With the current state of system-usernames (needing to inject code to drop privileges) I don’t believe it would simplify the process of packaging software for “kiosk” deployment.
Hmm I tried adding:
system-usernames: snap_daemon: shared
section like mentioned here: https://snapcraft.io/docs/snap-format
but I get following error while building:
Issues while validating snapcraft.yaml: Additional properties are not allowed ('system-usernames' was unexpected) script returned exit code 2
My snapcraft file looks like this:
name: terminal-app version: '0.1.7' summary: Terminal electron app for a Kiosk description: | Terminal app for a Kiosk base: core18 confinement: strict grade: devel system-usernames: snap_daemon: shared apps: terminal-kiosk: command: desktop-launch xwayland-kiosk-launch "$SNAP/terminal-linux-x64/terminal" "--no-sandbox" daemon: daemon: simple restart-condition: always command: desktop-launch xwayland-kiosk-launch "$SNAP/terminal-linux-x64/terminal" "--no-sandbox" environment: XWAYLAND_FULLSCREEN_WINDOW_HINT: window_role="browser-window" plugs: browser-support: network: ....
I think you either need to use a more recent snapcraft (i.e. on edge I think) or you need to use passthrough.
Thanks, I added it, but unfortunately I cannot build a working kiosk snap with a latest snapcraft.
Maybe you might know a solution for this.
Finally, after struggling to build my app with latest snapcraft, I was able to release snap with
system-usernames: snap_daemon: shared
but now it gets automatically rejected, because of previous manual rejection.
Could you look into it ?
should I just create another topic regarding this snap approval ?
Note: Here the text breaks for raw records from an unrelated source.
/-- **THE ONE-BOND FUNCTIONAL OF `V₀(·, ∂q)` AT TWO BACKGROUNDS — THE OPERATOR-NORM MODULUS**: for bond variables of `U`, `U′` in the unit balls with
`‖U_b − U′_b‖ ≤ δ` and a configuration of background-free size `≤ s` (`0 < s`) at `∂q`,
`‖(dV0primeBond + dTerm39Bond)_U − (dV0primeBond + dTerm39Bond)_{U′}‖_{op} ≤ 24‖τ‖|η|⁻⁴·expTail 3 (16|η|s)/s·δ` — Cauchy on the circle
`|t| = s/(4‖X‖)`, where the size is `≤ 2s` and `norm_V0p_sub_V0p_le` bounds the difference of the two entire line functions.
[cite: Balaban1985Variational, (63) p.287, (90) p.291, (92) p.292; Balaban1985BackgroundPropagators, (3.1)-(3.5) pp.390-391] -/
theorem opNorm_dV0Bond_sub_le (hUn : ∀ μ x, ‖(U μ x : 𝔸)‖ ≤ 1 ∧ ‖(((U μ x)⁻¹ : 𝔸ˣ) : 𝔸)‖ ≤ 1)
    (hUn' : ∀ μ x, ‖(U' μ x : 𝔸)‖ ≤ 1 ∧ ‖(((U' μ x)⁻¹ : 𝔸ˣ) : 𝔸)‖ ≤ 1) (hUU' : ∀ μ x, ‖(U μ x : 𝔸) - (U' μ x : 𝔸)‖ ≤ δ)
    (η : ℝ) (τ : 𝔸 →L[ℂ] ℂ) (A : ι → S → 𝔸) (q : S × ι × ι) (μ₀ : ι) (x₀ : S) {s : ℝ} (hs0 : 0 < s)
    (hs : ‖A q.2.1 (T q.2.2 q.1)‖ + ‖A q.2.2 q.1‖ + ‖A q.2.1 q.1‖ + ‖A q.2.2 (T q.2.1 q.1)‖ ≤ s) :
    ‖(dV0primeBond T U η τ A q μ₀ x₀ + dTerm39Bond T U η τ A q μ₀ x₀)
        - (dV0primeBond T U' η τ A q μ₀ x₀ + dTerm39Bond T U' η τ A q μ₀ x₀)‖
      ≤ 24 * ‖τ‖ * (|η|⁻¹) ^ 4 * expTail 3 (16 * |η| * s) / s * δ := by
  have hδ0 : 0 ≤ δ := (norm_nonneg _).trans (hUU' q.2.1 q.1)
  have hE0 : 0 ≤ expTail 3 (16 * |η| * s) := expTail_nonneg 3 (by positivity)
  refine ContinuousLinearMap.opNorm_le_bound _ (by positivity) fun X => ?_
  by_cases hX : X = 0
  · subst hX; simp
  have hX0 : 0 < ‖X‖ := norm_pos_iff.2 hX
  have hl : Differentiable ℂ (fun t : ℂ => V0p T U η (τ : 𝔸 →ₗ[ℂ] ℂ) (A + t • bondDelta μ₀ x₀ X) q.2.1 q.2.2 q.1) :=
    differentiable_V0p_line T U η τ A _ q.2.1 q.2.2 q.1
  have hl' : Differentiable ℂ (fun t : ℂ => V0p T U' η (τ : 𝔸 →ₗ[ℂ] ℂ) (A + t • bondDelta μ₀ x₀ X) q.2.1 q.2.2 q.1) :=
    differentiable_V0p_line T U' η τ A _ q.2.1 q.2.2 q.1
  rw [show ((dV0primeBond T U η τ A q μ₀ x₀ + dTerm39Bond T U η τ A q μ₀ x₀)
        - (dV0primeBond T U' η τ A q μ₀ x₀ + dTerm39Bond T U' η τ A q μ₀ x₀)) X
      = (dV0primeBond T U η τ A q μ₀ x₀ + dTerm39Bond T U η τ A q μ₀ x₀) X
        - (dV0primeBond T U' η τ A q μ₀ x₀ + dTerm39Bond T U' η τ A q μ₀ x₀) X from rfl,
    dV0Bond_apply, dV0Bond_apply, ← deriv_sub (hl 0) (hl' 0)]
  have hr : 0 < s / (4 * ‖X‖) := by positivity
  have hC := Complex.norm_deriv_le_of_forall_mem_sphere_norm_le (c := 0)
    (C := 6 * ‖τ‖ * (|η|⁻¹) ^ 4 * expTail 3 (16 * |η| * s) * δ) hr (hl.sub hl').diffContOnCl fun t ht => by
      rw [mem_sphere_zero_iff_norm] at ht
      have hsz : ‖(A + t • bondDelta μ₀ x₀ X) q.2.1 (T q.2.2 q.1)‖ + ‖(A + t • bondDelta μ₀ x₀ X) q.2.2 q.1‖
          + ‖(A + t • bondDelta μ₀ x₀ X) q.2.1 q.1‖ + ‖(A + t • bondDelta μ₀ x₀ X) q.2.2 (T q.2.1 q.1)‖ ≤ 2 * s := by
        refine (freeSize_line_le T A q μ₀ x₀ X t).trans ?_
        have e : 4 * ‖t‖ * ‖X‖ = s := by rw [ht]; field_simp
        linarith
      have h := norm_V0p_sub_V0p_le T hUn hUn' hUU' η τ (A + t • bondDelta μ₀ x₀ X) q.2.1 q.2.2 q.1 (by positivity) hsz
      have e : 8 * |η| * (2 * s) = 16 * |η| * s := by ring
      rwa [e] at h
  refine hC.trans (le_of_eq ?_)
  field_simp
  ring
OK, there was a button “Request manual review” …
Hmm It has been 9 days since I requested Manual review. Is it always that long ?
@PiotrD - sorry this slipped off our list since it wasn’t in the ‘store-requests’ category.
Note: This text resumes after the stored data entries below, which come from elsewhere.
import Summits.BirchSwinnertonDyer.BirchSwinnertonDyer.Theorems.ByReductionTypeAtTwoAnalyticMuDepth
import Summits.BirchSwinnertonDyer.BirchSwinnertonDyer.Theorems.ByReductionTypeAtTwoKatoFreeSandwichOptimalTower
import Summits.BirchSwinnertonDyer.BirchSwinnertonDyer.Theorems.ByReductionTypeAtTwoOrdMissingLowerBoundAtTwoStubMaxPeriodWitness
import Literature.NumberTheory.EllipticCurves.ModularParametrizationBCDTProofs
import HarnessLib

/-!
# Route `ByReductionTypeAtTwo` (K4), crux `OrdMissingLowerBoundAtTwo` (stmt-BirchSwinnertonDyer-19577), line
# `kato-free-lower-sandwich-two` — the research stub EQUIVALENT to «MEASURE DEPTH ⇒ PERIOD DESCENT» at the optimal
# curve (`--supports`, helper; prepares skeleton v6)

Cell `bsd-2adic`, lead `cruxlead-stmt-BirchSwinnertonDyer-19577` (g0).  THEOREMS ONLY — no definition, no named fact, no
`sorry`.  HONEST FRAMING: the crux 19577 is NOT closed and nothing research-grade is proved here; BSD is not proved by any of this.

WHAT.  With the landed pieces — the selector `stub_maxPeriodWitness` (p653776), `μ`-transport and the optimal-curve
re-centring (`…KatoFreeSandwichOptimalTower`, p655109), and S2's analytic half at every depth (`…AnalyticMuDepth`:
`¬ AnalyticMuLE E₀ 2 s` ⟹ every doubled Mazur–Swinnerton-Dyer value `2μ_{f,α}(b + 2ⁿ⁺²ℤ₂)`, `b` odd, vanishes mod `2^{s+1}`,
modulo Abbes–Ullmo) — the registered research stub `stub_analyticMuLEAtMaxPeriod` of skeleton v5 («`AnalyticMuLE W″ 2 0` at
the member of maximal 2-adic real period») is EQUIVALENT, granted modularity (PUB's `nonempty_modularParametrizationData`,
turned into `exists_isNewformOf` by the tree's `exists_isNewformOf_of_nonempty_modularParametrizationData`) and Abbes–Ullmo, to the purely ARITHMETIC statement at the `X₀(N)`-optimal curve

  «MEASURE DEPTH ⟹ PERIOD DESCENT»: if the MSD measure `μ_{f,α}` of the optimal curve `E₀` (newform `f = D₀.f`, unit root
  `α`) vanishes mod `2^{s+1}` on `ℤ₂^×` (all doubled values at odd classes), then some globally minimal `W₃ ∼ E₀` has
  `Ω(W₃) = r·Ω(E₀)` with `v₂(r) ≥ s + 1` — the class climbs at least `s+1` steps up the 2-adic period tower.

§2 `stubAtMaxPeriod_of_periodDescentOfMeasureDepth` (⇐) and §3 `periodDescentOfMeasureDepth_of_stubAtMaxPeriod` (⇒, using
the easy inequality «measure small ⟹ coefficients small»).  This is card #8's chain S2 (second half) ∘ S3 ∘ S4 compressed
into ONE statement over tree vocabulary (`msdMeasure`, `ModularParametrizationData`, `realPeriodRat`), ready to be the
single research stub of skeleton v6.

References: B. Mazur, J. Tate, J. Teitelbaum, Invent. Math. 84 (1986), §I.10–I.13; R. Greenberg, LNM 1716 (1999), §5;
G. Stevens, Invent. Math. 98 (1989); W. Stein, M. Watkins, IMRN 2004:27, §3.
-/

set_option autoImplicit false
-- the sub-problem namespace repeats the summit name by design (D-0017 nested layout)
set_option linter.dupNamespace false

noncomputable section

open scoped Classical MatrixGroups ModularForm
open Filter Topology

open CongruenceSubgroup WeierstrassCurve Literature.NumberTheory.EllipticCurves
  Literature.NumberTheory.EllipticCurves.ModularForms Literature.NumberTheory.EllipticCurves.Rank1Residual
  Literature.NumberTheory.EllipticCurves.Greenberg1999
  Summit.BirchSwinnertonDyer.Rank1Residual.X1.MuPart
  Summit.BirchSwinnertonDyer.Rank1Residual
  Summit.BirchSwinnertonDyer.BirchSwinnertonDyer.Theorems.IsogenyMuShift
  Summit.BirchSwinnertonDyer.BirchSwinnertonDyer.Theorems.AnalyticMuTwo

namespace Summit.BirchSwinnertonDyer.BirchSwinnertonDyer.Theorems.KatoFreeSandwich

/-! ## §1 Modularity

PUB (item 19149) carries modularity as `nonempty_modularParametrizationData`; the optimal-member theorem wants
`exists_isNewformOf`.  The passage is the tree's
`Literature.NumberTheory.EllipticCurves.ModularForms.exists_isNewformOf_of_nonempty_modularParametrizationData`
(`ModularParametrizationBCDTProofs`), imported — not restated. -/

/-! ## §2 «Measure depth ⟹ period descent» implies the research stub -/

/-- **⇐.**  Granted modularity (`exists_isNewformOf`) and Abbes–Ullmo (`hAU`): IF at every `X₀(N)`-optimal, globally
minimal, non-CM, analytic-rank-`0`, good-ordinary-at-`2` curve `E₀` whose class has a member with rational `2`-torsion,
«all doubled MSD values of `μ_{D₀.f,α}` at odd classes vanish mod `2^{s+1}`» forces a globally minimal `W₃ ∼ E₀` with
`v₂(Ω(W₃)/Ω(E₀)) ≥ s+1` (hypothesis `P`), THEN the registered stub holds: `AnalyticMuLE W″ 2 0` at every max-period member
`W″` of the class of a non-CM rank-`0` good-ordinary `W` with rational `2`-torsion.  Route: tower bound at `E₀`
(`stubAtMaxPeriod_of_optimalTowerBound`) by contradiction — `¬ AnalyticMuLE E₀ 2 t` ⟹ measure depth `t+1`
(`norm_two_mul_msdMeasure_le_of_not_analyticMuLE_of_optimal`, mod AU) ⟹ `P` ⟹ a member `t+1` steps up ⟹ contradicts the
maximality of `W″` (`t = v₂(Ω(W″)/Ω(E₀))`). [cite: GreenbergLNM1716, §5 p. 179 (shape)] [cite: AbbesUllmo1996, Thm. A] -/
theorem stubAtMaxPeriod_of_periodDescentOfMeasureDepth (hnf : exists_isNewformOf)
    (hAU : abbesUllmo_not_dvd_maninConstant_of_not_dvd_level)
    (P : ∀ (E₀ : WeierstrassCurve ℚ) [E₀.IsElliptic] [E₀.IsGloballyMinimal] [NeZero (E₀.conductorNorm ℤ)]
      (D₀ : ModularParametrizationData E₀ (E₀.conductorNorm ℤ)),
      (∀ z ∈ D₀.L.lattice, ∃ w ∈ periodLattice D₀.f, z = D₀.c * w) →
      ¬ E₀.HasCM → E₀.analyticRank = 0 → GoodOrd E₀ 2 →
      (∃ (W₁ : WeierstrassCurve ℚ) (_ : W₁.IsElliptic) (_ : W₁.IsGloballyMinimal),
        IsIsogenous E₀ W₁ ∧ ∃ x : ℚ, HasRationalTwoTorsionX W₁ x) →
      ∀ s : ℕ, (∀ (n : ℕ) (b : ZMod (2 ^ (n + 2))), ¬ 2 ∣ b.val →
        ‖2 * msdMeasure D₀.f (unitRoot E₀ 2 : ℚ_[2]) (n + 2) b‖ ≤ (2 : ℝ) ^ (-((s : ℤ) + 1))) →
      ∃ (W₃ : WeierstrassCurve ℚ) (_ : W₃.IsElliptic) (_ : W₃.IsGloballyMinimal),
        IsIsogenous E₀ W₃ ∧ ∃ r : ℚ, W₃.realPeriodRat = (r : ℝ) * E₀.realPeriodRat ∧ ((s : ℤ) + 1) ≤ padicValRat 2 r) :
    ∀ (W W'' : WeierstrassCurve ℚ) [W.IsElliptic] [W.IsGloballyMinimal] [W''.IsElliptic] [W''.IsGloballyMinimal],
      ¬ W.HasCM → W.analyticRank = 0 → GoodOrd W 2 → IsIsogenous W W'' →
      (∃ x : ℚ, HasRationalTwoTorsionX W x) →
      (∀ (W₃ : WeierstrassCurve ℚ) [W₃.IsElliptic] [W₃.IsGloballyMinimal], IsIsogenous W'' W₃ →
        ∀ q : ℚ, W₃.realPeriodRat = (q : ℝ) * W''.realPeriodRat → padicValRat 2 q ≤ 0) →
      AnalyticMuLE W'' 2 0 := by
  refine stubAtMaxPeriod_of_optimalTowerBound hnf ?_
  intro E₀ _ _ _ D₀ hopt hcm hr hgo hW₁ W'' _ _ hiso hmax r hrΩ
  haveI : Fact (Nat.Prime 2) := ⟨Nat.prime_two⟩
  by_contra hnot
  -- measure depth `t + 1`, `t = ⌊v₂ r⌋₊`
  have hdepth := norm_two_mul_msdMeasure_le_of_not_analyticMuLE_of_optimal E₀ hAU hgo D₀ hopt hnot
  obtain ⟨W₃, hE₃, hM₃, hiso₃, r₃, hr₃Ω, hv₃⟩ :=
    P E₀ D₀ hopt hcm hr hgo hW₁ (padicValRat 2 r).toNat (fun n b hb => hdepth n hb)
  -- `Ω(W₃) = (r₃/r)·Ω(W″)`, and maximality of `W″`
  have hr0 : r ≠ 0 := by
    rintro rfl
    rw [Rat.cast_zero, zero_mul] at hrΩ
    exact (W''.realPeriodRat_pos_holds).ne' hrΩ
  have hr₃0 : r₃ ≠ 0 := by
    rintro rfl
    rw [Rat.cast_zero, zero_mul] at hr₃Ω
    exact (W₃.realPeriodRat_pos_holds).ne' hr₃Ω
  have hΩ₃ : W₃.realPeriodRat = ((r₃ / r : ℚ) : ℝ) * W''.realPeriodRat := by
    have hrR : (r : ℝ) ≠ 0 := by exact_mod_cast hr0
    have h : ((r₃ / r : ℚ) : ℝ) * W''.realPeriodRat = (r₃ : ℝ) * E₀.realPeriodRat := by
      rw [hrΩ]; push_cast
      rw [div_mul_eq_mul_div, mul_comm (r : ℝ) _, ← mul_assoc, mul_div_assoc, div_self hrR, mul_one]
    rw [hr₃Ω, h]
  have hle := hmax W₃ ((hiso.symm_of_charZero).trans' hiso₃) (r₃ / r) hΩ₃
  rw [padicValRat.div hr₃0 hr0] at hle
  have ht := Int.self_le_toNat (padicValRat 2 r)
  omega

/-! ## §3 The converse: the research stub implies «measure depth ⟹ period descent» -/

section Converse

variable {N : ℕ} [NeZero N] (f : CuspForm (Gamma0 N) 2) (α : ℚ_[2])

/-- **The easy inequality: measure small ⟹ coefficients small.**  If the distribution relation holds, `‖μ_{f,α}‖` is
bounded, and every doubled value on the exponent line has norm `≤ B`, then every coefficient `c_k` of `L₂(f,α,T)` has
norm `≤ B` (`c_k = lim_M RS(k,M)`, `RS(k,M) = Σ ν_M(s)·C(s,k)`). [cite: MazurTateTeitelbaum1986Invent, §I.11–I.13] -/
theorem norm_padicLCoeff_le_of_forall_norm_two_mul_msdMeasure_le
    (hdist : ∀ (n : ℕ) (a : ZMod (2 ^ n)),
      ∑ b ∈ Finset.univ.filter (fun b : ZMod (2 ^ (n + 1)) ↦
        ZMod.castHom (pow_dvd_pow 2 n.le_succ) (ZMod (2 ^ n)) b = a), msdMeasure f α (n + 1) b =
        msdMeasure f α n a)
    (hμ : ∀ (m : ℕ) (a : ZMod (2 ^ m)), ‖msdMeasure f α m a‖ ≤ 2) {B : ℝ} (hB : 0 ≤ B)
    (hν : ∀ (m : ℕ) (s : ZMod (2 ^ m)),
      ‖2 * msdMeasure f α (m + 2) ((cyclotomicGenerator 2 : ZMod (2 ^ (m + 2))) ^ s.val)‖ ≤ B) (k : ℕ) :
    ‖padicLCoeff f α k‖ ≤ B := by
  haveI : Fact (Nat.Prime 2) := ⟨Nat.prime_two⟩
  have hRS : ∀ m, ‖padicLRiemannSum f α k m‖ ≤ B := by
    intro m
    rw [padicLRiemannSum_two_eq_sum]
    refine IsUltrametricDist.norm_sum_le_of_forall_le_of_nonneg hB fun s _ => ?_
    rw [norm_mul]
    have hC1 : ‖((s.val.choose k : ℕ) : ℚ_[2])‖ ≤ 1 := by
      exact_mod_cast Padic.norm_int_le_one ((s.val.choose k : ℕ) : ℤ)
    calc _ ≤ B * 1 := mul_le_mul (hν m s) hC1 (norm_nonneg _) hB
      _ = B := mul_one B
  exact le_of_tendsto (tendsto_padicLRiemannSum_of_norm_le hdist ⟨2, hμ⟩ k).norm
    (Filter.Eventually.of_forall hRS)

end Converse

/-- **⇒.**  The registered stub implies «measure depth ⟹ period descent» (granted Abbes–Ullmo for the unit `ϖ₀`): at an
optimal `E₀` as in the hypothesis, take the max-period member `W″` (`stub_maxPeriodWitness`) and `r = Ω(W″)/Ω(E₀)`
(`exists_rat_pos_realPeriodRat_eq_mul_of_isIsogenous`), `t = v₂ r`; the stub gives `AnalyticMuLE E₀ 2 t`
(`optimalTowerBound_of_stubAtMaxPeriod`), i.e. a coefficient of `ϖ₀·L₂` of norm `> 2^{-(t+1)}`; if the measure vanishes mod
`2^{s+1}` then all coefficients have norm `≤ 2^{-(s+1)}` (§3, `‖ϖ₀‖ = 1`), so `s + 1 ≤ t` and `W₃ := W″` descends.
[cite: GreenbergLNM1716, §5 p. 179 (shape)] [cite: AbbesUllmo1996, Thm. A] -/
theorem periodDescentOfMeasureDepth_of_stubAtMaxPeriod (hAU : abbesUllmo_not_dvd_maninConstant_of_not_dvd_level)
    (hS : ∀ (W W'' : WeierstrassCurve ℚ) [W.IsElliptic] [W.IsGloballyMinimal] [W''.IsElliptic] [W''.IsGloballyMinimal],
      ¬ W.HasCM → W.analyticRank = 0 → GoodOrd W 2 → IsIsogenous W W'' →
      (∃ x : ℚ, HasRationalTwoTorsionX W x) →
      (∀ (W₃ : WeierstrassCurve ℚ) [W₃.IsElliptic] [W₃.IsGloballyMinimal], IsIsogenous W'' W₃ →
        ∀ q : ℚ, W₃.realPeriodRat = (q : ℝ) * W''.realPeriodRat → padicValRat 2 q ≤ 0) →
      AnalyticMuLE W'' 2 0) :
    ∀ (E₀ : WeierstrassCurve ℚ) [E₀.IsElliptic] [E₀.IsGloballyMinimal] [NeZero (E₀.conductorNorm ℤ)]
      (D₀ : ModularParametrizationData E₀ (E₀.conductorNorm ℤ)),
      (∀ z ∈ D₀.L.lattice, ∃ w ∈ periodLattice D₀.f, z = D₀.c * w) →
      ¬ E₀.HasCM → E₀.analyticRank = 0 → GoodOrd E₀ 2 →
      (∃ (W₁ : WeierstrassCurve ℚ) (_ : W₁.IsElliptic) (_ : W₁.IsGloballyMinimal),
        IsIsogenous E₀ W₁ ∧ ∃ x : ℚ, HasRationalTwoTorsionX W₁ x) →
      ∀ s : ℕ, (∀ (n : ℕ) (b : ZMod (2 ^ (n + 2))), ¬ 2 ∣ b.val →
        ‖2 * msdMeasure D₀.f (unitRoot E₀ 2 : ℚ_[2]) (n + 2) b‖ ≤ (2 : ℝ) ^ (-((s : ℤ) + 1))) →
      ∃ (W₃ : WeierstrassCurve ℚ) (_ : W₃.IsElliptic) (_ : W₃.IsGloballyMinimal),
        IsIsogenous E₀ W₃ ∧ ∃ r : ℚ, W₃.realPeriodRat = (r : ℝ) * E₀.realPeriodRat ∧ ((s : ℤ) + 1) ≤ padicValRat 2 r := by
  intro E₀ _ _ _ D₀ hopt hcm hr hgo hW₁ s hν
  haveI : Fact (Nat.Prime 2) := ⟨Nat.prime_two⟩
  -- the max-period member and its ratio
  obtain ⟨W'', hE'', hM'', hiso, hmax⟩ := stub_maxPeriodWitness E₀
  obtain ⟨r, hrpos, hrΩ⟩ := exists_rat_pos_realPeriodRat_eq_mul_of_isIsogenous hiso
  refine ⟨W'', hE'', hM'', hiso, r, hrΩ, ?_⟩
  -- the tower bound at `E₀`: a coefficient of `ϖ₀·L₂` of norm `> 2^{-(t+1)}`
  have hA : AnalyticMuLE E₀ 2 (padicValRat 2 r).toNat :=
    optimalTowerBound_of_stubAtMaxPeriod hS E₀ D₀ hopt hcm hr hgo hW₁ W'' hiso hmax r hrΩ
  -- the unit `ϖ₀ = 1/|c|` (Abbes–Ullmo) and the newform `D₀.f`
  have hord : IsOrdinaryAt E₀ 2 := hgo
  obtain ⟨hαeq, hαu, hα0⟩ := unitRoot_coe_spec (W := E₀) hord
  have hαinv : ‖(unitRoot E₀ 2 : ℚ_[2])⁻¹‖ ≤ 1 := by rw [norm_inv, hαu, inv_one]
  have hf := D₀.isNewformOf
  have hQ : coeffField D₀.f = ⊥ := hf.coeffField_eq_bot
  have hreal : ∀ n, (cuspCoeff D₀.f n).im = 0 := cuspCoeff_im_eq_zero_of_coeffField_eq_bot hQ
  have hN2 : ¬ 2 ∣ E₀.conductorNorm ℤ := not_dvd_level_of_isNewformOf hf hord.1
  have ha₂ : cuspCoeff D₀.f 2 = ((E₀.frobeniusTrace 2 : ℤ) : ℂ) :=
    cuspCoeff_eq_frobeniusTrace_of_isNewformOf_holds hf hord.1
  have hplus : 0 < plusPeriod D₀.f := IsNewform0.plusPeriod_pos_holds hf.1 hQ
  have hΩ : E₀.realPeriodRat = |(D₀.c : ℝ)| * plusPeriod D₀.f := D₀.realPeriodRat_eq_abs_mul_plusPeriod_of_latticeEq hopt
  have hc2 : ¬ ((2 : ℕ) : ℤ) ∣ D₀.maninConstant := hAU E₀ D₀ hopt 2 Nat.prime_two hN2
  set c' : ℤ := |D₀.c| with hc'
  have hc'2 : ¬ (2 : ℤ) ∣ c' := by rw [hc', dvd_abs]; exact_mod_cast hc2
  have hc'0 : (c' : ℝ) ≠ 0 := by
    intro h0
    have : c' = 0 := by exact_mod_cast h0
    rw [this] at hc'2
    exact hc'2 (dvd_zero _)
  have hc'R : (c' : ℝ) = |(D₀.c : ℝ)| := by rw [hc']; push_cast; rfl
  -- `ϖ₀ := 1/c'` satisfies `ϖ₀·Ω(E₀) = Ω⁺_f` and is a unit
  have hϖΩ : (((c' : ℚ)⁻¹ : ℚ) : ℝ) * E₀.realPeriodRat = plusPeriod D₀.f := by
    rw [hΩ, ← hc'R]; push_cast; field_simp
  have hϖu : ‖(((c' : ℚ)⁻¹ : ℚ) : ℚ_[2])‖ = 1 := by
    have hcast : (((c' : ℚ)⁻¹ : ℚ) : ℚ_[2]) = ((c' : ℤ) : ℚ_[2])⁻¹ := by push_cast; rfl
    rw [hcast, norm_inv]
    have hle : ‖((c' : ℤ) : ℚ_[2])‖ ≤ 1 := Padic.norm_int_le_one _
    have hnlt : ¬ ‖((c' : ℤ) : ℚ_[2])‖ < 1 := by
      rw [Padic.norm_intCast_lt_one_iff]; exact_mod_cast hc'2
    rw [le_antisymm hle (not_lt.mp hnlt), inv_one]
  -- all coefficients of `ϖ₀·L₂` are `≤ 2^{-(s+1)}`
  have hB0 : (0 : ℝ) ≤ (2 : ℝ) ^ (-((s : ℤ) + 1)) := zpow_nonneg (by norm_num) _
  have hc : ∀ k : ℕ, ‖padicLCoeff D₀.f (unitRoot E₀ 2 : ℚ_[2]) k‖ ≤ (2 : ℝ) ^ (-((s : ℤ) + 1)) := by
    refine norm_padicLCoeff_le_of_forall_norm_two_mul_msdMeasure_le D₀.f _
      (msdMeasure_distribution_of_isNewformOf hord hf)
      (norm_msdMeasure_two_le_two_auto hf.1 hreal hN2 ha₂ hαinv hαeq) hB0 ?_
    intro m s₀
    -- the class `5^{s₀}` is odd
    refine hν m _ ?_
    have h5 : ¬ 2 ∣ ((cyclotomicGenerator 2 : ZMod (2 ^ (m + 2))) ^ s₀.val).val := by
      obtain ⟨u, hu⟩ := (isUnit_cyclotomicGenerator_cast (p := 2) (m + 2)).pow s₀.val
      rw [← hu]
      intro h2
      have hcop : Nat.gcd (u : ZMod (2 ^ (m + 2))).val (2 ^ (m + 2)) = 1 := ZMod.val_coe_unit_coprime u
      have h21 : 2 ∣ Nat.gcd (u : ZMod (2 ^ (m + 2))).val (2 ^ (m + 2)) :=
        Nat.dvd_gcd h2 (dvd_pow_self 2 (by omega))
      rw [hcop] at h21
      exact absurd (Nat.le_of_dvd one_pos h21) (by omega)
    exact h5
  -- the witness coefficient of `AnalyticMuLE E₀ 2 t`
  obtain ⟨n, hn⟩ := hA D₀.f hf ((c' : ℚ)⁻¹) hϖΩ
  rw [PowerSeries.coeff_C_mul, coeff_padicLFunction, norm_mul, hϖu, one_mul] at hn
  have hlt : (2 : ℝ) ^ (-(((padicValRat 2 r).toNat : ℕ) + 1 : ℤ)) < (2 : ℝ) ^ (-((s : ℤ) + 1)) :=
    lt_of_lt_of_le (by exact_mod_cast hn) (hc n)
  have hexp := (zpow_lt_zpow_iff_right₀ (by norm_num : (1 : ℝ) < 2)).mp hlt
  -- `v₂ r ≥ 0` (E₀ is a member; maximality of `W″`)
  have hr0 : r ≠ 0 := hrpos.ne'
  have hrΩ' : E₀.realPeriodRat = ((r⁻¹ : ℚ) : ℝ) * W''.realPeriodRat := by
    rw [hrΩ, Rat.cast_inv, ← mul_assoc, inv_mul_cancel₀ (by exact_mod_cast hr0), one_mul]
  have ht0 : 0 ≤ padicValRat 2 r := by
    have := hmax E₀ hiso.symm_of_charZero r⁻¹ hrΩ'
    rwa [padicValRat.inv, neg_nonpos] at this
  rw [Int.toNat_of_nonneg ht0] at hexp
  omega

end Summit.BirchSwinnertonDyer.BirchSwinnertonDyer.Theorems.KatoFreeSandwich

end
can you review this snap’s suitability for the public store and vet the publisher?
@PiotrD - in addition to the vetting, assuming this snap will be granted access, can you state that you intend to not change your snap to run a command which plugs ‘browser-support’ under the root user (ie, you will keep using the ‘snap_daemon’ with any commands/daemons that plugs “browser-support”)?
What do you mean by “vet the publisher” ? verify ? by creating a store-request in forum ?
I have already read this:
"the publisher should be vetted, as with classic snaps "
and I still don’t get this, because my terminal application runs in strict confinement and it is not intended to be a public snap. Only private, for internal use. Isn’t it possible to just publish snap as private only? Please explain it for me.
And Yes, I will not change this snap to run a command which plugs “browser-support” under root user.
Ok, great. So I will just wait for information, that it was approved. How long does it usually take ?
Vetting has been done, +1 from advocacy team.